_Exercise goal_
Return the run of lines below that opens with the line containing "hi, γ, h] := by" and closes with the line containing "(μ₁ : ℕ → ℝ) (hy0", keeping each one exact.

_Information given_
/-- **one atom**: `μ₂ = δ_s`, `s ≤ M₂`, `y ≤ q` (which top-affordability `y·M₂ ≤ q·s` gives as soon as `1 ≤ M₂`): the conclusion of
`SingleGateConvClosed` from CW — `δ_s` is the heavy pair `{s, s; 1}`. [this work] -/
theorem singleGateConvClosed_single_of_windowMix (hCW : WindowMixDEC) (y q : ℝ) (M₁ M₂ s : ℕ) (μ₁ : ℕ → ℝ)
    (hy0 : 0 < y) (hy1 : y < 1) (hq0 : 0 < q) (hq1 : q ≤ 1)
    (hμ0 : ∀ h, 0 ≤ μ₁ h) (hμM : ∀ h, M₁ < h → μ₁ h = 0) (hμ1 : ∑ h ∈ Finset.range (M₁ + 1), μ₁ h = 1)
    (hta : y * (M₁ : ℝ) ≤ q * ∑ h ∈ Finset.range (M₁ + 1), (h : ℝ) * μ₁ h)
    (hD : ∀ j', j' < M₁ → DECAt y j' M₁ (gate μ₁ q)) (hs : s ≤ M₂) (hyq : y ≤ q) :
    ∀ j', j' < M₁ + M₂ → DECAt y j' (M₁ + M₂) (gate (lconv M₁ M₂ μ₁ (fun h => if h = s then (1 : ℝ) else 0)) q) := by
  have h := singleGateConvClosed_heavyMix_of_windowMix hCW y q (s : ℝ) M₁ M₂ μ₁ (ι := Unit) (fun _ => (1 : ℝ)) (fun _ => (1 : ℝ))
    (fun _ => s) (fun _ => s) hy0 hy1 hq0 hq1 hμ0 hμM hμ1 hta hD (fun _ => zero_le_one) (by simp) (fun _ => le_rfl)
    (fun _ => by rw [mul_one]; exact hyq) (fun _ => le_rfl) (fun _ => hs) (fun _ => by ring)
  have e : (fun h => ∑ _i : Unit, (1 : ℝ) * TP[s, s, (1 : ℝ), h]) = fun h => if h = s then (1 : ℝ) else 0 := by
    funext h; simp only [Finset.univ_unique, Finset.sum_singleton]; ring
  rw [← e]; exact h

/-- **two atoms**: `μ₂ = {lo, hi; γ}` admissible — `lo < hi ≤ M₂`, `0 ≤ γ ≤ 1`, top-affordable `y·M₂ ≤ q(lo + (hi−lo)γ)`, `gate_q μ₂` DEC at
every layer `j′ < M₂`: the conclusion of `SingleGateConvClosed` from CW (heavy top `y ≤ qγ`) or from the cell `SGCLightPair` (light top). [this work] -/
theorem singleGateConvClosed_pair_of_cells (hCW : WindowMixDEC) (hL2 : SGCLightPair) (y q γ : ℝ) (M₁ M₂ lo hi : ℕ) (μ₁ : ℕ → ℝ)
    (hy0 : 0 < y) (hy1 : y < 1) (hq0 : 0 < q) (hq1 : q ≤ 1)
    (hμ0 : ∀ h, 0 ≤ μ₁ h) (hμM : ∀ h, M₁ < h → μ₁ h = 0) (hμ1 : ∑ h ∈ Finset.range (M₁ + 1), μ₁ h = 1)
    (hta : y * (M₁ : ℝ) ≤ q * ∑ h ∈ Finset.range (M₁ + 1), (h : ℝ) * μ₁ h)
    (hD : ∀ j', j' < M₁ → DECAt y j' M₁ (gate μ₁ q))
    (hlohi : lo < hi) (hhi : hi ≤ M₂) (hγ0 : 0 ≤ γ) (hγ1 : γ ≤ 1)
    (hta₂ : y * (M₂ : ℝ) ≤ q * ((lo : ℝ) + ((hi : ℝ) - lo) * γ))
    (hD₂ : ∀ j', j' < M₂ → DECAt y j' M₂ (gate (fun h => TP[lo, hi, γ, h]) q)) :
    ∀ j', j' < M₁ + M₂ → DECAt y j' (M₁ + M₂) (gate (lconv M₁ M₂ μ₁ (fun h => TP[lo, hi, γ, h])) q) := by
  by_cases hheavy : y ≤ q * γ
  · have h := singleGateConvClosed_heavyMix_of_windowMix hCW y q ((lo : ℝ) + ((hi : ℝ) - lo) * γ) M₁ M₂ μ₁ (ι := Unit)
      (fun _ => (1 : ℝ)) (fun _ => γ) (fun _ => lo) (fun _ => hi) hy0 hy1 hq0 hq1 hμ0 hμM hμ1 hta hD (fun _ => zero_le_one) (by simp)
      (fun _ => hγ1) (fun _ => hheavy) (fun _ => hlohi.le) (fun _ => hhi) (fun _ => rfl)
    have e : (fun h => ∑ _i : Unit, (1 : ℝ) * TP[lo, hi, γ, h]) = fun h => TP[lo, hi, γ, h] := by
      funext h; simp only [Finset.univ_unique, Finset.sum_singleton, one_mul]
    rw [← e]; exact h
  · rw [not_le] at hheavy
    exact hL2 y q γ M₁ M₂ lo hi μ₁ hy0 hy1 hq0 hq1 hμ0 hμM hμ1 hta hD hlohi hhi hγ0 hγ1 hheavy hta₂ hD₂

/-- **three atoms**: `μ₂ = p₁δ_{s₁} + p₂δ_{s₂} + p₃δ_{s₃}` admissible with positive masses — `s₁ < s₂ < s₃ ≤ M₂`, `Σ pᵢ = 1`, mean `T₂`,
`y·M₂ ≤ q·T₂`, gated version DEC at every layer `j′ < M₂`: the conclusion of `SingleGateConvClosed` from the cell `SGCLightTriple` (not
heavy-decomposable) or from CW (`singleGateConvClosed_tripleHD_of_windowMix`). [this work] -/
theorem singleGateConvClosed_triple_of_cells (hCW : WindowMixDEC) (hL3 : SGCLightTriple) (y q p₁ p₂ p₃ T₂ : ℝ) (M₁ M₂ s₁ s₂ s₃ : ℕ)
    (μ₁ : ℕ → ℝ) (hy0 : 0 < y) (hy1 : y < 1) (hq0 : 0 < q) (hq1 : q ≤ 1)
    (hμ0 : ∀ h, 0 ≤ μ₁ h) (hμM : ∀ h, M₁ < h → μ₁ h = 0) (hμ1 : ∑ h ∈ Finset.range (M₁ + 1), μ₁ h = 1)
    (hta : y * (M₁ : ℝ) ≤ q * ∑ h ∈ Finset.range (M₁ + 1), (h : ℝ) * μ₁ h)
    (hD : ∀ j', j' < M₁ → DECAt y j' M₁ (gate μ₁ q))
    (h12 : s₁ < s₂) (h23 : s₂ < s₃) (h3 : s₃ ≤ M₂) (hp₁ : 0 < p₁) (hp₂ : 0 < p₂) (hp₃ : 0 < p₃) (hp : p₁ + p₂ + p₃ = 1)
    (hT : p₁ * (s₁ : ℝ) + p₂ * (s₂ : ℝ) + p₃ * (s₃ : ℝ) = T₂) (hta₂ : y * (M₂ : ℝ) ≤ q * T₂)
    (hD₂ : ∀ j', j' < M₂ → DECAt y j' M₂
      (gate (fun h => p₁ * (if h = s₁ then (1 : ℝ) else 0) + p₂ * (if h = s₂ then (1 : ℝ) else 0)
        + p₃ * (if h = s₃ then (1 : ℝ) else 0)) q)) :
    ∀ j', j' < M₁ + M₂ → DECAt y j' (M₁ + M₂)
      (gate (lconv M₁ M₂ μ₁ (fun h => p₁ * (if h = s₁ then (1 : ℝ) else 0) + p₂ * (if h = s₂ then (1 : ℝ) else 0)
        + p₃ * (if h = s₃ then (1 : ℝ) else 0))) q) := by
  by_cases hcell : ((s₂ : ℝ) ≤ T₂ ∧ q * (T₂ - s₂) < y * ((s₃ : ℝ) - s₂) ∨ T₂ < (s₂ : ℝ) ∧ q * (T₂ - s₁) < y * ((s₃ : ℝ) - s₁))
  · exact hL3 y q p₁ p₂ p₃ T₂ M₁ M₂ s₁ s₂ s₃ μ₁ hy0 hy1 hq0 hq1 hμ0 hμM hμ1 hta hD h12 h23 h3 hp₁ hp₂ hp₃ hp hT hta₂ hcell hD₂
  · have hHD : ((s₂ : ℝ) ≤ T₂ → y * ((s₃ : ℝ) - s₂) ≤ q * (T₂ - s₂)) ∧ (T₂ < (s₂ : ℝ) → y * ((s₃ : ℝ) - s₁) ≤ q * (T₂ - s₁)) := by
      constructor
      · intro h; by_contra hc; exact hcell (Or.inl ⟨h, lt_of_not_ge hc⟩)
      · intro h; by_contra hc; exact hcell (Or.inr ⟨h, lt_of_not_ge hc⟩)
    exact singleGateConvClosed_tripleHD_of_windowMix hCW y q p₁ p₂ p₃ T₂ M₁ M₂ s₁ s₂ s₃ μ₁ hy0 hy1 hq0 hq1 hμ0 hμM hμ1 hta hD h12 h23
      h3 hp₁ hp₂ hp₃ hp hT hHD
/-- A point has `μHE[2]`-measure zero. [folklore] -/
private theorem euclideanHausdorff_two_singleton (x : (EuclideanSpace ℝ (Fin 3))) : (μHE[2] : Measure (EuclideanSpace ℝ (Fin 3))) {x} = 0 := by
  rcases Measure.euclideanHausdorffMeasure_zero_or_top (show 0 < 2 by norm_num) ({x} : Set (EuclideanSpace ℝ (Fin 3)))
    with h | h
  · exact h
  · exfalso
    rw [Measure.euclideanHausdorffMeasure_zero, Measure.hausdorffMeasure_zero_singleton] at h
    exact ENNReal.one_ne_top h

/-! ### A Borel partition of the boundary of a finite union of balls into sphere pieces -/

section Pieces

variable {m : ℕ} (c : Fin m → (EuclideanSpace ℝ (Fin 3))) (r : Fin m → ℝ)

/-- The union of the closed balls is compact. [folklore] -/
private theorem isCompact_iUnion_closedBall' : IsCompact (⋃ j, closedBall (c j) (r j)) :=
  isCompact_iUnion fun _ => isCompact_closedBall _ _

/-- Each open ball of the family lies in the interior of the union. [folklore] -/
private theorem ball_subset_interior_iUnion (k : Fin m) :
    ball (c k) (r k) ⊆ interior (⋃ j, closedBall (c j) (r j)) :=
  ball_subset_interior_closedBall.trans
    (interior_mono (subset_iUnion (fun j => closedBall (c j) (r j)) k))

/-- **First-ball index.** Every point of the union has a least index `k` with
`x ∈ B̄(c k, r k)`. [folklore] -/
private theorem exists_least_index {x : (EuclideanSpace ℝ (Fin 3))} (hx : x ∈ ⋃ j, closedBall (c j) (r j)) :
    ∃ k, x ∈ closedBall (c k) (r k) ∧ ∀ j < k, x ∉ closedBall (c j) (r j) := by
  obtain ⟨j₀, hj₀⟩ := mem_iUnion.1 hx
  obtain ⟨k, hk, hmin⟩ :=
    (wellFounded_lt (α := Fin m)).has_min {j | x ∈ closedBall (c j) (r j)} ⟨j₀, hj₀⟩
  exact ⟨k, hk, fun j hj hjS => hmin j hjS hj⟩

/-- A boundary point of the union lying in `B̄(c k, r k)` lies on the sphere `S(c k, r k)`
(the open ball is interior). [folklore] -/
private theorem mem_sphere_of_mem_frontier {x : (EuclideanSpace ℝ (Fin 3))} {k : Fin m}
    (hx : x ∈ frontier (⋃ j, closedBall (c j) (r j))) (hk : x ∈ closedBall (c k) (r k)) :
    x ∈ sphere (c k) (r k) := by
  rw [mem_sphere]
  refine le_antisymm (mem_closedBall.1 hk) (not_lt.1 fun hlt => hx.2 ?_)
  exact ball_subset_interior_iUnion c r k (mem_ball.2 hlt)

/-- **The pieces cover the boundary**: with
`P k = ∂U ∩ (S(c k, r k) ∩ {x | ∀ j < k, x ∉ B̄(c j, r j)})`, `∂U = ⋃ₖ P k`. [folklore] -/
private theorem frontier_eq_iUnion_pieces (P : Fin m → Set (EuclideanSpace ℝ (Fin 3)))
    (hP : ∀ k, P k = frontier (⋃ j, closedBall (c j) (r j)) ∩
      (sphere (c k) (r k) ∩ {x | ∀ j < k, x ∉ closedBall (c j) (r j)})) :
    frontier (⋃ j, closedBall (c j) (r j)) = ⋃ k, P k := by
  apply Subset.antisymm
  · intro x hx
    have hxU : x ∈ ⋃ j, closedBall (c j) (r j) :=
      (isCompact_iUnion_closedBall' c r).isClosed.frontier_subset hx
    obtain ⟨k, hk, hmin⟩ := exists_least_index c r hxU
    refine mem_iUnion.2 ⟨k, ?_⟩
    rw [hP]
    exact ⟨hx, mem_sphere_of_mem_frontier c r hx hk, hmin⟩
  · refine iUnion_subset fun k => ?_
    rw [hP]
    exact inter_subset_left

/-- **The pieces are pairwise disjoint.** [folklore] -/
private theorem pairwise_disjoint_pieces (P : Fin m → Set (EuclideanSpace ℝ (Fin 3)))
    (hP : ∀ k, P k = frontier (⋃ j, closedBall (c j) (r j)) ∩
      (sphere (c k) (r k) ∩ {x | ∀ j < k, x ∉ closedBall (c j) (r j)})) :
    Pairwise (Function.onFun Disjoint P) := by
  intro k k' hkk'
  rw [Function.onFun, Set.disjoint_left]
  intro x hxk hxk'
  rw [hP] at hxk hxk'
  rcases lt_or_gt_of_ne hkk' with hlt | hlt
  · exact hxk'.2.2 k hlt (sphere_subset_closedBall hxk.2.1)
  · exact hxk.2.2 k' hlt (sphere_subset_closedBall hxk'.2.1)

_Answer_
    have e : (fun h => ∑ _i : Unit, (1 : ℝ) * TP[lo, hi, γ, h]) = fun h => TP[lo, hi, γ, h] := by
      funext h; simp only [Finset.univ_unique, Finset.sum_singleton, one_mul]
    rw [← e]; exact h
  · rw [not_le] at hheavy
    exact hL2 y q γ M₁ M₂ lo hi μ₁ hy0 hy1 hq0 hq1 hμ0 hμM hμ1 hta hD hlohi hhi hγ0 hγ1 hheavy hta₂ hD₂

/-- **three atoms**: `μ₂ = p₁δ_{s₁} + p₂δ_{s₂} + p₃δ_{s₃}` admissible with positive masses — `s₁ < s₂ < s₃ ≤ M₂`, `Σ pᵢ = 1`, mean `T₂`,
`y·M₂ ≤ q·T₂`, gated version DEC at every layer `j′ < M₂`: the conclusion of `SingleGateConvClosed` from the cell `SGCLightTriple` (not
heavy-decomposable) or from CW (`singleGateConvClosed_tripleHD_of_windowMix`). [this work] -/
theorem singleGateConvClosed_triple_of_cells (hCW : WindowMixDEC) (hL3 : SGCLightTriple) (y q p₁ p₂ p₃ T₂ : ℝ) (M₁ M₂ s₁ s₂ s₃ : ℕ)
    (μ₁ : ℕ → ℝ) (hy0 : 0 < y) (hy1 : y < 1) (hq0 : 0 < q) (hq1 : q ≤ 1)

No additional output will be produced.